__Recorded information__.
import Mathlib

/-!
# HyperellipticTheta — the even theta form of the hyperelliptic involution on `J[2] = 𝔽₂⁶` (genus 3)

Solo-blind programme, session s55, `work/s55/presentation-branches.md` §7 (THEOREM HM) and
`work/s54/prym-side.md` (PROPOSITION HP); claims SB-C532 ff.

Setting.  A `Q₈`-structure `φ : π₁(C) ↠ Q₈` on a genus-3 curve determines the isotropic plane
`V(φ) = φ mod centre ⊂ H₁(C, 𝔽₂) ≅ 𝔽₂⁶` (315 planes, 16 structures over each, 5040 in all).  In the
s27/s55 topological model the hyperelliptic involution `ι` of the certified maximal chain
`(a₁, b₁, γ₁₂, b₂, c₅, b₃, a₃)` fixes exactly the 3360 structures lying over the 210 planes on which the
quadratic form
`q(x) = Σᵢ x_{aᵢ} x_{bᵢ} + v·x`, `v = (1,1,1,0,1,1)`,
is not identically zero, and none over the 105 planes on which it vanishes (computed there; `q` is the
form of the hyperelliptic even theta characteristic in these coordinates).  THEOREM HM(a): these two
sets are the two `SMod(ι)`-orbits, i.e. the hyperelliptic locus of `M₃(Q₈)` has exactly two components.

What this file certifies (closed Boolean computations, `decide`), with vectors coded by `n < 64`
(bit `2i` = coordinate `a_{i+1}`, bit `2i+1` = coordinate `b_{i+1}`):

* `q_refines` : `q(x + y) = q(x) + q(y) + B(x,y)` for the intersection form `B` — `q` is a quadratic
  refinement of `B`;
* `q_even` : `q` has exactly 36 zeros (an even characteristic; Arf invariant 0);
* `isotropic_pairs` : there are `1890 = 6 · 315` ordered pairs of distinct non-zero `B`-orthogonal
  vectors (each isotropic plane counted 6 times);
* `totally_singular_pairs` / `nonsingular_pairs` : exactly `630 = 6 · 105` of them span a plane on
  which `q ≡ 0` and `1260 = 6 · 210` a plane on which `q ≢ 0` — the `105 / 210` dichotomy
  (`1680 = 16 · 105`, `3360 = 16 · 210`);
* `q_on_chain` : the values of `q` on the classes of the seven chain curves
  `a₁, b₁, a₁+a₂, b₂, a₂+a₃, b₃, a₃` are `1,1,0,0,0,1,1`.

What is NOT certified here: the topological computation itself (the chain relations in `Aut π₁`, the
involution, its fixed structures, the orbit count and the monodromy Lie algebras), which is exact
integer / finite-field linear algebra in `work/s55/hyper_monodromy.py`, `chain_exact.py`.
-/

set_option linter.dupNamespace false
set_option maxRecDepth 8192

namespace Summit.HodgeConjecture.HodgeConjecture.Theorems.HyperellipticTheta

/-- Coordinate `i` of the vector coded by `x`. -/
def bit (x i : ℕ) : Bool := x.testBit i

/-- The intersection form on `𝔽₂⁶` in the basis `a₁,b₁,a₂,b₂,a₃,b₃`. -/
def B (x y : ℕ) : Bool :=
  (List.range 3).foldl (fun acc i =>
    acc ^^ ((bit x (2*i) && bit y (2*i+1)) ^^ (bit x (2*i+1) && bit y (2*i)))) false

/-- The characteristic vector `v = (1,1,1,0,1,1)`, coded as `1 + 2 + 4 + 16 + 32 = 55`. -/
def v : ℕ := 55

/-- The hyperelliptic even theta form `q(x) = Σ x_{aᵢ} x_{bᵢ} + v·x`. -/
def q (x : ℕ) : Bool :=
  (List.range 3).foldl (fun acc i => acc ^^ (bit x (2*i) && bit x (2*i+1))) false
    ^^ (List.range 6).foldl (fun acc i => acc ^^ (bit x i && bit v i)) false

/-- `q` is a quadratic refinement of the intersection form. -/
theorem q_refines :
    ((List.range 64).all fun x => (List.range 64).all fun y =>
      q (x ^^^ y) == (q x ^^ q y ^^ B x y)) = true := by
  decide

/-- `q` is even: 36 zeros (and 28 non-zeros) on `𝔽₂⁶`. -/
theorem q_even : ((List.range 64).filter fun x => !q x).length = 36 := by
  decide

/-- Number of `y < 64` such that `(x, y)` is an ordered pair of distinct non-zero `B`-orthogonal
vectors satisfying the extra condition `c x y`. -/
def rowCount (c : ℕ → ℕ → Bool) (x : ℕ) : ℕ :=
  ((List.range 64).filter fun y => x != 0 && y != 0 && x != y && !B x y && c x y).length

/-- Sum of `rowCount c x` over `x < 64`: the number of ordered isotropic pairs satisfying `c`. -/
def pairCount (c : ℕ → ℕ → Bool) : ℕ :=
  (List.range 64).foldl (fun acc x => acc + rowCount c x) 0

/-- Ordered pairs of distinct non-zero orthogonal vectors: `6 · 315` (each isotropic plane 6 times). -/
theorem isotropic_pairs : pairCount (fun _ _ => true) = 1890 := by
  decide

/-- Pairs spanning a totally `q`-singular plane: `6 · 105`. -/
theorem totally_singular_pairs :
    pairCount (fun x y => !q x && !q y && !q (x ^^^ y)) = 630 := by
  decide

/-- Pairs spanning a plane on which `q` is not identically zero: `6 · 210`. -/
theorem nonsingular_pairs :
    pairCount (fun x y => q x || q y || q (x ^^^ y)) = 1260 := by
  decide

/-- The structure counts of PROPOSITION HP / THEOREM HM(a). -/
theorem structure_counts : 16 * 210 = 3360 ∧ 16 * 105 = 1680 ∧ 3360 + 1680 = 5040 := by
  decide

/-- `q` on the classes of the chain curves `a₁, b₁, a₁+a₂, b₂, a₂+a₃, b₃, a₃`
(codes `1, 2, 5, 8, 20, 32, 16`). -/
theorem q_on_chain :
    [q 1, q 2, q 5, q 8, q 20, q 32, q 16] = [true, true, false, false, false, true, true] := by
  decide

end Summit.HodgeConjecture.HodgeConjecture.Theorems.HyperellipticTheta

__Your task__. Start with the first line of the data and print every line exactly. The line containing "claims SB-C532 ff." is the last one to include.

__Answer space__.
import Mathlib

/-!
# HyperellipticTheta — the even theta form of the hyperelliptic involution on `J[2] = 𝔽₂⁶` (genus 3)

Solo-blind programme, session s55, `work/s55/presentation-branches.md` §7 (THEOREM HM) and
`work/s54/prym-side.md` (PROPOSITION HP); claims SB-C532 ff.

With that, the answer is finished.